RECORD EXTRACTS —
/-- Item 1982 is also equivalent to the weak-window interior stub of its own line. [folklore] -/
theorem inversionUpgradeNormalised_iff_interior :
    Theses.HyperoctahedralRP.InversionUpgradeNormalised ↔
    (∀ (ρ : ℝ → ℝ) (Δ : ℝ) (S : CorrFamily 3), (∀ δ ∈ Set.Ioc (0:ℝ) 1, 0 < ρ δ) →
      HasPointwiseScalingLimit (criticalCorr 3) ρ S → (∀ n z, z ∉ NonCoincident 3 n → S n z = 0) →
      IsNondegenerateTwoPoint S → IsEuclideanInvariant S → IsScaleCovariant Δ S →
      1 / 2 ≤ Δ → Δ ≤ 3 / 4 → HasNontrivialU4 S →
      (∀ τ : Fin 3, PointwiseOSReconstruction τ S) →
      (∀ (n m : ℕ) (x : Fin n → EuclideanSpace ℝ (Fin 3)) (y : Fin m → EuclideanSpace ℝ (Fin 3))
        (v : EuclideanSpace ℝ (Fin 3)), v ≠ 0 →
        Tendsto (fun t : ℝ => S (n + m) (Fin.append x (fun j => y j + t • v)) - S n x * S m y)
          atTop (𝓝 0)) →
      IsInversionCovariant Δ S) :=
  ⟨fun h ρ Δ S hρ hlim hnorm hnd heuc hsc _ _ _ _ _ => h ρ Δ S hρ hlim hnorm hnd heuc hsc,
    inversionUpgradeNormalised_of_interior⟩

/-- **The crux from existence (item 1981) and the strict interior inversion upgrade** — line `Sketch` v5
composition through the landed two-leaf glue `MoebiusLimitExists_of_leaves` (rotations by `LimitRotationInvariant_of`).
[folklore] -/
theorem MoebiusLimitExists_of_existence_of_interiorStrict
    (hE : Theses.HyperoctahedralRP.ExistsScaleCovariantLimit)
    (h7 : (∀ (ρ : ℝ → ℝ) (Δ : ℝ) (S : CorrFamily 3), (∀ δ ∈ Set.Ioc (0:ℝ) 1, 0 < ρ δ) →
      HasPointwiseScalingLimit (criticalCorr 3) ρ S → (∀ n z, z ∉ NonCoincident 3 n → S n z = 0) →
      IsNondegenerateTwoPoint S → IsEuclideanInvariant S → IsScaleCovariant Δ S →
      1 / 2 < Δ → Δ ≤ 3 / 4 → HasNontrivialU4 S →
      (∀ τ : Fin 3, PointwiseOSReconstruction τ S) →
      (∀ (n m : ℕ) (x : Fin n → EuclideanSpace ℝ (Fin 3)) (y : Fin m → EuclideanSpace ℝ (Fin 3))
        (v : EuclideanSpace ℝ (Fin 3)), v ≠ 0 →
        Tendsto (fun t : ℝ => S (n + m) (Fin.append x (fun j => y j + t • v)) - S n x * S m y)
          atTop (𝓝 0)) →
      IsInversionCovariant Δ S)) :
    Theses.PerfectScreening.MoebiusLimitExists :=
  MoebiusLimitExistsTwoLeaf.MoebiusLimitExists_of_leaves hE (inversionUpgradeNormalised_of_interiorStrict h7)
import Summits.QuantumAdvantage.QuantumAdvantage.Theorems.SosSandwichPseudoBoundedAAChebyshevVariance
import Summits.QuantumAdvantage.QuantumAdvantage.Theorems.SosSandwichPseudoBoundedAAChebyshevInfluence
import Summits.QuantumAdvantage.QuantumAdvantage.Theorems.SosSandwichPseudoBoundedAAChebyshevBinomial
import Mathlib.Analysis.SpecialFunctions.Trigonometric.Bounds
import Mathlib.Analysis.Real.Pi.Bounds

/-!
# Route `SosSandwich`, crux `PseudoBoundedAA` (stmt-QuantumAdvantage-15237) — the `T`-SIDE EXPONENT
CALIBRATION, completed: no influence law with linear loss in `T` holds on the SOS sandwich class `K`

Helper (`--supports stmt-QuantumAdvantage-15237`), conjecture-free, no named facts. Fourth and last file of
the Chebyshev-family package (`…ChebyshevFamily.lean`: `p_k = T_k(ȳ)² ∈ K_k`, exact variance identity;
`…ChebyshevInfluence.lean`: `Infᵢ[p_k] ≤ 4/N + 25k²/N²`; `…ChebyshevVariance.lean`: two-window variance
floor). This file assembles the calibration on the instance `k = 12r`, `N = k²`; the CLT-free binomial input (§1–§2 below) lives in `SosSandwichPseudoBoundedAAChebyshevBinomial.lean`.

* §1 BINOMIAL WINDOW BOUNDS (elementary): `16^n ≤ 4n·C(2n,n)²` (`sixteen_pow_le_centralBinom_sq`, i.e.
  `C(2n,n)/4^n ≥ 1/(2√n)`, induction with `(n+1)C(2n+2,n+1) = 2(2n+1)C(2n,n)` and `(2n+1)² ≥ 4n(n+1)`);
  `(n − t²)·C(2n,n) ≤ n·C(2n,n+t)` (`centralBinom_ratio_lower`, telescoping); hence
  `(1 − c)²·16^n ≤ 4n·C(2n,n+t)²` whenever `t² ≤ c·n` (`sixteen_pow_le_choose_sq`).
* §2 COUNTING LAYER: `#{x ∈ {0,1}^N : wt x = j} = C(N,j)` (`card_filter_weight_eq_choose`), window
  probabilities from weights (`sum_choose_div_le_boolAvg`), `ȳ = (N − 2·wt)/N` (`signMeanVal_eq_weight`).
* §3 THE CALIBRATING INSTANCE `k = 12r`, `N = k² = 144r²`, `n = 72r²`: per-weight bound
  `C(N, n+t)/2^N ≥ (1 − c)/(18r)` for `t² ≤ c·n` (`choose_window_lower`, using `√n ≤ 9r`), window sums
  (`window_sum_lower`), and the two phase windows in weight form: `wt ∈ [n, n+2r] ⟹ |ȳ| ≤ 1/(36r) ≤
  sin(π/(6k))` (`central_window_of_weight`, Jordan's inequality) and `wt ∈ [n+7r, n+8r] ⟹
  sin(π/(3k)) ≤ 7/(72r) ≤ |ȳ| ≤ 1/(9r) ≤ sin(2π/(3k))` (`offcentre_window_of_weight`; `sin x ≤ x`,
  `π < 3.15`, Jordan).
* §4 ASSEMBLY: `Var[p_k] ≥ 1/2592` on the calibrating instance (`boolVariance_chebyshevT_sq_ge_const`:
  central window `P ≥ 17/162`, off-centre `P ≥ 1/162`, floor `(1/16)·min`); the calibrating triple
  **`p_k ∈ K_k ∧ Var[p_k] ≥ 1/2592 ∧ ∀ i, Infᵢ[p_k] ≤ 29/k²`** for `k = 12r`, `N = k²`, every `r ≥ 1`
  (`chebyshev_calibration`); and the law-level consequence
  **`not_influence_law_linear_in_T`**: `¬ ∃ a C > 0, ∀ p ∈ K_T (T ≥ 1, Var > 0), maxᵢ Infᵢ ≥ C·Var^a/T`.

MEANING FOR THE CRUX (honest label: calibration, not a proof of `PseudoBoundedAA`). Together with the
`Var`-side calibration already in the tree (`SosSandwichHomogeneousPBAATExponent.lean`: `a ≥ 2` forced by
the disjointly averaged address family; `…ExponentCorner.lean` / `…Averaging.lean`: on the TOP-HOMOGENEOUS
class the corner law `maxInf ≥ C·Var²/T` is consistent and attained with equality, `Infᵢ = 16·Var²/T`), this
file shows the corner law of the top level is FALSE on the full class `K`: off the top Fourier level the
`T`-loss of any Aaronson–Ambainis-type influence bound for SOS-sandwiched polynomials is at least QUADRATIC.
Hence `(a, b) = (2, 2)` — `maxInf ≥ C·Var²/T²`, the idea card's prediction "forced by the one-query mean and
by Grover + check" — is the unique strongest candidate law on `K` consistent with every family in the tree,
and in the single-exponent item `PseudoBoundedAA` (`C·(ε/T)^c`) the exponent `c ≥ 2` is forced from the
`T`-side as well as from the `ε`-side. For the registered line `birth` of the crux this calibrates
`stub_levelDescent`: any level descent to the flat base classes must lose at least a factor `T` in the
variance-to-influence conversion beyond the top-homogeneous rung.

Sources: amplitude amplification / the polynomial method [cite: BealsEtAl2001, §4]; the class `K_T`
[cite: KaniewskiLeeDewolf2015, Def. 7, Thm. 12]; binomial estimates and Jordan's inequality [folklore];
route file `Theses/SosSandwich.lean` (NUMBERS: "Prediction (card): maxInf_L² ≥ c·Var²/T² on K_T").
-/

set_option linter.dupNamespace false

WORK TASK —
Please copy each line of the material that has the string "SosSandwichPseudoBoundedAAChebyshevBinomial" somewhere in it.

SOLUTION TO THIS TASK —
import Summits.QuantumAdvantage.QuantumAdvantage.Theorems.SosSandwichPseudoBoundedAAChebyshevBinomial
floor). This file assembles the calibration on the instance `k = 12r`, `N = k²`; the CLT-free binomial input (§1–§2 below) lives in `SosSandwichPseudoBoundedAAChebyshevBinomial.lean`.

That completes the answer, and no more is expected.